Data excerpts:

/-! ## §4. The sum over ALL plaquettes is bounded uniformly in the volume -/

/-- ★★★ **Absolute summability of loop–plaquette covariances over the whole torus, uniformly in `L`** (`|β'| < 1/12`): for every
non-empty loop word `w`,
`Σ_p |Cov_(μ_β')(Re tr w, Re tr U_p)| ≤ 3·|w|·(1024π²|w|²/ρ)·e^κ·(1 + 12/κ)³/(1 − e^(−κ/2))`, `κ = ρ log 108/(2(λ+ρ))` — the right-hand side does
not depend on `L` (the covariance at distance `d` is `≲ e^(−κd)` by `wilson_loop_plaquette_covariance_abs_le`; plaquettes are counted through their
base sites with `sum_exp_neg_mul_torusDist_le`).  This is the first consequence of the package that NEEDS clustering: the Poincaré inequality alone
gives `|Cov(W, Σ_p Re tr U_p)| ≤ √Var W·√Var(Σ_p) = O(L^(3/2))`. [folklore] -/
theorem sum_plaquette_covariance_abs_le (L : ℕ) [NeZero L] (β' : ℝ) (hβ : |β'| < 1 / 12) (l₁ : List (Edge 3 L × Bool)) (hl₁ : l₁ ≠ []) :
    let coords : GaugeConfig 3 L (Matrix.specialUnitaryGroup (Fin 2) ℂ) → (Edge 3 L × Fin 2 × Fin 2 × Bool → ℝ) :=
      fun V q => (fun z : ℂ => if q.2.2.2 then z.im else z.re)
        ((fundamentalRep (Fin 2) (V q.1) : Matrix (Fin 2) (Fin 2) ℂ) q.2.1 q.2.2.1)
    ∑ p : Plaquette 3 L, |((∫ x, (fun y : (Edge 3 L × Fin 2 × Fin 2 × Bool → ℝ) => ((l₁.map (fun a : Edge 3 L × Bool => if a.2 then ((fun (ee : Edge 3 L) => Matrix.of fun (i j : Fin 2) => ((y (ee, i, j, false) : ℝ) : ℂ) + ((y (ee, i, j, true) : ℝ) : ℂ) * Complex.I) a.1)ᴴ else (fun (ee : Edge 3 L) => Matrix.of fun (i j : Fin 2) => ((y (ee, i, j, false) : ℝ) : ℂ) + ((y (ee, i, j, true) : ℝ) : ℂ) * Complex.I) a.1)).prod).trace.re) (coords x) * (fun y : (Edge 3 L × Fin 2 × Fin 2 × Bool → ℝ) => (([((p.1, p.2.1.1), false), ((Literature.MathematicalPhysics.QuantumFieldTheory.Site.shift p.1 p.2.1.1, p.2.1.2), false), ((Literature.MathematicalPhysics.QuantumFieldTheory.Site.shift p.1 p.2.1.2, p.2.1.1), true), ((p.1, p.2.1.2), true)].map (fun a : Edge 3 L × Bool => if a.2 then ((fun (ee : Edge 3 L) => Matrix.of fun (i j : Fin 2) => ((y (ee, i, j, false) : ℝ) : ℂ) + ((y (ee, i, j, true) : ℝ) : ℂ) * Complex.I) a.1)ᴴ else (fun (ee : Edge 3 L) => Matrix.of fun (i j : Fin 2) => ((y (ee, i, j, false) : ℝ) : ℂ) + ((y (ee, i, j, true) : ℝ) : ℂ) * Complex.I) a.1)).prod).trace.re) (coords x) ∂(wilsonMeasure (d := 3) (L := L) (fundamentalRep (Fin 2)) β')) - (∫ x, (fun y : (Edge 3 L × Fin 2 × Fin 2 × Bool → ℝ) => ((l₁.map (fun a : Edge 3 L × Bool => if a.2 then ((fun (ee : Edge 3 L) => Matrix.of fun (i j : Fin 2) => ((y (ee, i, j, false) : ℝ) : ℂ) + ((y (ee, i, j, true) : ℝ) : ℂ) * Complex.I) a.1)ᴴ else (fun (ee : Edge 3 L) => Matrix.of fun (i j : Fin 2) => ((y (ee, i, j, false) : ℝ) : ℂ) + ((y (ee, i, j, true) : ℝ) : ℂ) * Complex.I) a.1)).prod).trace.re) (coords x) ∂(wilsonMeasure (d := 3) (L := L) (fundamentalRep (Fin 2)) β')) * (∫ x, (fun y : (Edge 3 L × Fin 2 × Fin 2 × Bool → ℝ) => (([((p.1, p.2.1.1), false), ((Literature.MathematicalPhysics.QuantumFieldTheory.Site.shift p.1 p.2.1.1, p.2.1.2), false), ((Literature.MathematicalPhysics.QuantumFieldTheory.Site.shift p.1 p.2.1.2, p.2.1.1), true), ((p.1, p.2.1.2), true)].map (fun a : Edge 3 L × Bool => if a.2 then ((fun (ee : Edge 3 L) => Matrix.of fun (i j : Fin 2) => ((y (ee, i, j, false) : ℝ) : ℂ) + ((y (ee, i, j, true) : ℝ) : ℂ) * Complex.I) a.1)ᴴ else (fun (ee : Edge 3 L) => Matrix.of fun (i j : Fin 2) => ((y (ee, i, j, false) : ℝ) : ℂ) + ((y (ee, i, j, true) : ℝ) : ℂ) * Complex.I) a.1)).prod).trace.re) (coords x) ∂(wilsonMeasure (d := 3) (L := L) (fundamentalRep (Fin 2)) β')))| ≤
      3 * (l₁.length : ℝ) * ((1024 * Real.pi ^ 2 * (l₁.length : ℝ) ^ 2 / (1 - 12 * |β'|)) * Real.exp ((1 - 12 * |β'|) * Real.log 108 / (2 * ((1300 + 4 * Real.sqrt 2) * |β'| + (1 - 12 * |β'|))))) * ((1 + 12 / ((1 - 12 * |β'|) * Real.log 108 / (2 * ((1300 + 4 * Real.sqrt 2) * |β'| + (1 - 12 * |β'|))))) ^ 3 / (1 - Real.exp (-(((1 - 12 * |β'|) * Real.log 108 / (2 * ((1300 + 4 * Real.sqrt 2) * |β'| + (1 - 12 * |β'|)))) / 2)))) := by
  intro coords
  classical
  have hlam0 : 0 ≤ (1300 + 4 * Real.sqrt 2) * |β'| := by positivity
  have hrho : 0 < (1 - 12 * |β'|) := by linarith
  have hden : 0 < (1300 + 4 * Real.sqrt 2) * |β'| + (1 - 12 * |β'|) := by linarith
  have hlog : 0 < Real.log 108 := Real.log_pos (by norm_num)
  have hκ : 0 < ((1 - 12 * |β'|) * Real.log 108 / (2 * ((1300 + 4 * Real.sqrt 2) * |β'| + (1 - 12 * |β'|)))) := by positivity
  set κ : ℝ := ((1 - 12 * |β'|) * Real.log 108 / (2 * ((1300 + 4 * Real.sqrt 2) * |β'| + (1 - 12 * |β'|)))) with hκdef
  set B : ℝ := (1024 * Real.pi ^ 2 * (l₁.length : ℝ) ^ 2 / (1 - 12 * |β'|)) * Real.exp κ with hB
  have hB0 : 0 ≤ B := by rw [hB]; positivity
  set S₁ : Finset (Edge 3 L) := (l₁.map Prod.fst).toFinset with hS₁
  have hS₁ne : S₁.Nonempty := by
    rw [hS₁, List.toFinset_nonempty_iff]
    intro h
    exact hl₁ (List.map_eq_nil_iff.1 h)
  -- per plaquette: the bound at the distance to the nearest link of the loop, dominated by the sum over the loop's links
  have hper : ∀ p : Plaquette 3 L, |((∫ x, (fun y : (Edge 3 L × Fin 2 × Fin 2 × Bool → ℝ) => ((l₁.map (fun a : Edge 3 L × Bool => if a.2 then ((fun (ee : Edge 3 L) => Matrix.of fun (i j : Fin 2) => ((y (ee, i, j, false) : ℝ) : ℂ) + ((y (ee, i, j, true) : ℝ) : ℂ) * Complex.I) a.1)ᴴ else (fun (ee : Edge 3 L) => Matrix.of fun (i j : Fin 2) => ((y (ee, i, j, false) : ℝ) : ℂ) + ((y (ee, i, j, true) : ℝ) : ℂ) * Complex.I) a.1)).prod).trace.re) (coords x) * (fun y : (Edge 3 L × Fin 2 × Fin 2 × Bool → ℝ) => (([((p.1, p.2.1.1), false), ((Literature.MathematicalPhysics.QuantumFieldTheory.Site.shift p.1 p.2.1.1, p.2.1.2), false), ((Literature.MathematicalPhysics.QuantumFieldTheory.Site.shift p.1 p.2.1.2, p.2.1.1), true), ((p.1, p.2.1.2), true)].map (fun a : Edge 3 L × Bool => if a.2 then ((fun (ee : Edge 3 L) => Matrix.of fun (i j : Fin 2) => ((y (ee, i, j, false) : ℝ) : ℂ) + ((y (ee, i, j, true) : ℝ) : ℂ) * Complex.I) a.1)ᴴ else (fun (ee : Edge 3 L) => Matrix.of fun (i j : Fin 2) => ((y (ee, i, j, false) : ℝ) : ℂ) + ((y (ee, i, j, true) : ℝ) : ℂ) * Complex.I) a.1)).prod).trace.re) (coords x) ∂(wilsonMeasure (d := 3) (L := L) (fundamentalRep (Fin 2)) β')) - (∫ x, (fun y : (Edge 3 L × Fin 2 × Fin 2 × Bool → ℝ) => ((l₁.map (fun a : Edge 3 L × Bool => if a.2 then ((fun (ee : Edge 3 L) => Matrix.of fun (i j : Fin 2) => ((y (ee, i, j, false) : ℝ) : ℂ) + ((y (ee, i, j, true) : ℝ) : ℂ) * Complex.I) a.1)ᴴ else (fun (ee : Edge 3 L) => Matrix.of fun (i j : Fin 2) => ((y (ee, i, j, false) : ℝ) : ℂ) + ((y (ee, i, j, true) : ℝ) : ℂ) * Complex.I) a.1)).prod).trace.re) (coords x) ∂(wilsonMeasure (d := 3) (L := L) (fundamentalRep (Fin 2)) β')) * (∫ x, (fun y : (Edge 3 L × Fin 2 × Fin 2 × Bool → ℝ) => (([((p.1, p.2.1.1), false), ((Literature.MathematicalPhysics.QuantumFieldTheory.Site.shift p.1 p.2.1.1, p.2.1.2), false), ((Literature.MathematicalPhysics.QuantumFieldTheory.Site.shift p.1 p.2.1.2, p.2.1.1), true), ((p.1, p.2.1.2), true)].map (fun a : Edge 3 L × Bool => if a.2 then ((fun (ee : Edge 3 L) => Matrix.of fun (i j : Fin 2) => ((y (ee, i, j, false) : ℝ) : ℂ) + ((y (ee, i, j, true) : ℝ) : ℂ) * Complex.I) a.1)ᴴ else (fun (ee : Edge 3 L) => Matrix.of fun (i j : Fin 2) => ((y (ee, i, j, false) : ℝ) : ℂ) + ((y (ee, i, j, true) : ℝ) : ℂ) * Complex.I) a.1)).prod).trace.re) (coords x) ∂(wilsonMeasure (d := 3) (L := L) (fundamentalRep (Fin 2)) β')))| ≤
      ∑ e' ∈ S₁, B * Real.exp (-(κ * ((Finset.univ.sup fun i : Fin 3 => ((e'.1 i - p.1 i).valMinAbs).natAbs : ℕ) : ℝ))) := by
    intro p
    obtain ⟨e₀, he₀, hmin⟩ := Finset.exists_min_image S₁
      (fun e' : Edge 3 L => (Finset.univ.sup fun i : Fin 3 => ((e'.1 i - p.1 i).valMinAbs).natAbs)) hS₁ne
    have hd : ∀ e' ∈ (l₁.map Prod.fst).toFinset, (Finset.univ.sup fun i : Fin 3 => ((e₀.1 i - p.1 i).valMinAbs).natAbs) ≤ (Finset.univ.sup fun i : Fin 3 => ((e'.1 i - p.1 i).valMinAbs).natAbs) :=
      fun e' he' => hmin e' he'
    have h := wilson_loop_plaquette_covariance_abs_le L β' hβ l₁ p _ hd
    refine h.trans ?_
    have hterm : B * Real.exp (-(κ * ((Finset.univ.sup fun i : Fin 3 => ((e₀.1 i - p.1 i).valMinAbs).natAbs : ℕ) : ℝ))) ≤
        ∑ e' ∈ S₁, B * Real.exp (-(κ * ((Finset.univ.sup fun i : Fin 3 => ((e'.1 i - p.1 i).valMinAbs).natAbs : ℕ) : ℝ))) :=
      Finset.single_le_sum (f := fun e' : Edge 3 L => B * Real.exp (-(κ * ((Finset.univ.sup fun i : Fin 3 => ((e'.1 i - p.1 i).valMinAbs).natAbs : ℕ) : ℝ))))
        (fun e' _ => mul_nonneg hB0 (Real.exp_pos _).le) he₀
    refine le_trans (le_of_eq ?_) hterm
    rw [hB]
  -- sum over plaquettes, exchange, count plaquettes through base sites
  have hplanes : (Fintype.card {q : Fin 3 × Fin 3 // q.1 < q.2} : ℝ) = 3 := by
    norm_cast
  have hsite : ∀ e' : Edge 3 L, ∑ p : Plaquette 3 L, Real.exp (-(κ * ((Finset.univ.sup fun i : Fin 3 => ((e'.1 i - p.1 i).valMinAbs).natAbs : ℕ) : ℝ))) ≤
      3 * ((1 + 12 / ((1 - 12 * |β'|) * Real.log 108 / (2 * ((1300 + 4 * Real.sqrt 2) * |β'| + (1 - 12 * |β'|))))) ^ 3 / (1 - Real.exp (-(((1 - 12 * |β'|) * Real.log 108 / (2 * ((1300 + 4 * Real.sqrt 2) * |β'| + (1 - 12 * |β'|)))) / 2)))) := by
    intro e'
    rw [Fintype.sum_prod_type]
    simp only [Finset.sum_const, Finset.card_univ, nsmul_eq_mul]
    rw [← Finset.mul_sum, hplanes]
    refine mul_le_mul_of_nonneg_left ?_ (by norm_num)
    have h := sum_exp_neg_mul_torusDist_le (L := L) e'.1 hκ
    refine le_trans (le_of_eq (Finset.sum_congr rfl fun y _ => ?_)) h
    rw [torusDist_comm]
  have hcardS : (S₁.card : ℝ) ≤ l₁.length := by
    have h1 := List.toFinset_card_le (l₁.map Prod.fst)
    rw [List.length_map] at h1
    exact_mod_cast h1
  have hG0 : 0 ≤ ((1 + 12 / ((1 - 12 * |β'|) * Real.log 108 / (2 * ((1300 + 4 * Real.sqrt 2) * |β'| + (1 - 12 * |β'|))))) ^ 3 / (1 - Real.exp (-(((1 - 12 * |β'|) * Real.log 108 / (2 * ((1300 + 4 * Real.sqrt 2) * |β'| + (1 - 12 * |β'|)))) / 2)))) := by
    have h1 : Real.exp (-(κ / 2)) < 1 := Real.exp_lt_one_iff.2 (by linarith)
    have h2 : 0 < 1 - Real.exp (-(κ / 2)) := by linarith
    positivity
  calc ∑ p : Plaquette 3 L, |((∫ x, (fun y : (Edge 3 L × Fin 2 × Fin 2 × Bool → ℝ) => ((l₁.map (fun a : Edge 3 L × Bool => if a.2 then ((fun (ee : Edge 3 L) => Matrix.of fun (i j : Fin 2) => ((y (ee, i, j, false) : ℝ) : ℂ) + ((y (ee, i, j, true) : ℝ) : ℂ) * Complex.I) a.1)ᴴ else (fun (ee : Edge 3 L) => Matrix.of fun (i j : Fin 2) => ((y (ee, i, j, false) : ℝ) : ℂ) + ((y (ee, i, j, true) : ℝ) : ℂ) * Complex.I) a.1)).prod).trace.re) (coords x) * (fun y : (Edge 3 L × Fin 2 × Fin 2 × Bool → ℝ) => (([((p.1, p.2.1.1), false), ((Literature.MathematicalPhysics.QuantumFieldTheory.Site.shift p.1 p.2.1.1, p.2.1.2), false), ((Literature.MathematicalPhysics.QuantumFieldTheory.Site.shift p.1 p.2.1.2, p.2.1.1), true), ((p.1, p.2.1.2), true)].map (fun a : Edge 3 L × Bool => if a.2 then ((fun (ee : Edge 3 L) => Matrix.of fun (i j : Fin 2) => ((y (ee, i, j, false) : ℝ) : ℂ) + ((y (ee, i, j, true) : ℝ) : ℂ) * Complex.I) a.1)ᴴ else (fun (ee : Edge 3 L) => Matrix.of fun (i j : Fin 2) => ((y (ee, i, j, false) : ℝ) : ℂ) + ((y (ee, i, j, true) : ℝ) : ℂ) * Complex.I) a.1)).prod).trace.re) (coords x) ∂(wilsonMeasure (d := 3) (L := L) (fundamentalRep (Fin 2)) β')) - (∫ x, (fun y : (Edge 3 L × Fin 2 × Fin 2 × Bool → ℝ) => ((l₁.map (fun a : Edge 3 L × Bool => if a.2 then ((fun (ee : Edge 3 L) => Matrix.of fun (i j : Fin 2) => ((y (ee, i, j, false) : ℝ) : ℂ) + ((y (ee, i, j, true) : ℝ) : ℂ) * Complex.I) a.1)ᴴ else (fun (ee : Edge 3 L) => Matrix.of fun (i j : Fin 2) => ((y (ee, i, j, false) : ℝ) : ℂ) + ((y (ee, i, j, true) : ℝ) : ℂ) * Complex.I) a.1)).prod).trace.re) (coords x) ∂(wilsonMeasure (d := 3) (L := L) (fundamentalRep (Fin 2)) β')) * (∫ x, (fun y : (Edge 3 L × Fin 2 × Fin 2 × Bool → ℝ) => (([((p.1, p.2.1.1), false), ((Literature.MathematicalPhysics.QuantumFieldTheory.Site.shift p.1 p.2.1.1, p.2.1.2), false), ((Literature.MathematicalPhysics.QuantumFieldTheory.Site.shift p.1 p.2.1.2, p.2.1.1), true), ((p.1, p.2.1.2), true)].map (fun a : Edge 3 L × Bool => if a.2 then ((fun (ee : Edge 3 L) => Matrix.of fun (i j : Fin 2) => ((y (ee, i, j, false) : ℝ) : ℂ) + ((y (ee, i, j, true) : ℝ) : ℂ) * Complex.I) a.1)ᴴ else (fun (ee : Edge 3 L) => Matrix.of fun (i j : Fin 2) => ((y (ee, i, j, false) : ℝ) : ℂ) + ((y (ee, i, j, true) : ℝ) : ℂ) * Complex.I) a.1)).prod).trace.re) (coords x) ∂(wilsonMeasure (d := 3) (L := L) (fundamentalRep (Fin 2)) β')))|
      ≤ ∑ p : Plaquette 3 L, ∑ e' ∈ S₁, B * Real.exp (-(κ * ((Finset.univ.sup fun i : Fin 3 => ((e'.1 i - p.1 i).valMinAbs).natAbs : ℕ) : ℝ))) :=
        Finset.sum_le_sum fun p _ => hper p
    _ = ∑ e' ∈ S₁, B * ∑ p : Plaquette 3 L, Real.exp (-(κ * ((Finset.univ.sup fun i : Fin 3 => ((e'.1 i - p.1 i).valMinAbs).natAbs : ℕ) : ℝ))) := by
        rw [Finset.sum_comm]; exact Finset.sum_congr rfl fun e' _ => by rw [Finset.mul_sum]
    _ ≤ ∑ e' ∈ S₁, B * (3 * ((1 + 12 / ((1 - 12 * |β'|) * Real.log 108 / (2 * ((1300 + 4 * Real.sqrt 2) * |β'| + (1 - 12 * |β'|))))) ^ 3 / (1 - Real.exp (-(((1 - 12 * |β'|) * Real.log 108 / (2 * ((1300 + 4 * Real.sqrt 2) * |β'| + (1 - 12 * |β'|)))) / 2))))) := Finset.sum_le_sum fun e' _ => mul_le_mul_of_nonneg_left (hsite e') hB0
    _ = (S₁.card : ℝ) * (B * (3 * ((1 + 12 / ((1 - 12 * |β'|) * Real.log 108 / (2 * ((1300 + 4 * Real.sqrt 2) * |β'| + (1 - 12 * |β'|))))) ^ 3 / (1 - Real.exp (-(((1 - 12 * |β'|) * Real.log 108 / (2 * ((1300 + 4 * Real.sqrt 2) * |β'| + (1 - 12 * |β'|)))) / 2)))))) := by rw [Finset.sum_const, nsmul_eq_mul]
    _ ≤ (l₁.length : ℝ) * (B * (3 * ((1 + 12 / ((1 - 12 * |β'|) * Real.log 108 / (2 * ((1300 + 4 * Real.sqrt 2) * |β'| + (1 - 12 * |β'|))))) ^ 3 / (1 - Real.exp (-(((1 - 12 * |β'|) * Real.log 108 / (2 * ((1300 + 4 * Real.sqrt 2) * |β'| + (1 - 12 * |β'|)))) / 2)))))) := mul_le_mul_of_nonneg_right hcardS (by positivity)
    _ = 3 * (l₁.length : ℝ) * B * ((1 + 12 / ((1 - 12 * |β'|) * Real.log 108 / (2 * ((1300 + 4 * Real.sqrt 2) * |β'| + (1 - 12 * |β'|))))) ^ 3 / (1 - Real.exp (-(((1 - 12 * |β'|) * Real.log 108 / (2 * ((1300 + 4 * Real.sqrt 2) * |β'| + (1 - 12 * |β'|)))) / 2)))) := by ring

What to work on: Repeat only the lines above, from the first line of the entries through the line that contains "right-hand side does", including both ends.

Result for this task:
/-! ## §4. The sum over ALL plaquettes is bounded uniformly in the volume -/

/-- ★★★ **Absolute summability of loop–plaquette covariances over the whole torus, uniformly in `L`** (`|β'| < 1/12`): for every
non-empty loop word `w`,
`Σ_p |Cov_(μ_β')(Re tr w, Re tr U_p)| ≤ 3·|w|·(1024π²|w|²/ρ)·e^κ·(1 + 12/κ)³/(1 − e^(−κ/2))`, `κ = ρ log 108/(2(λ+ρ))` — the right-hand side does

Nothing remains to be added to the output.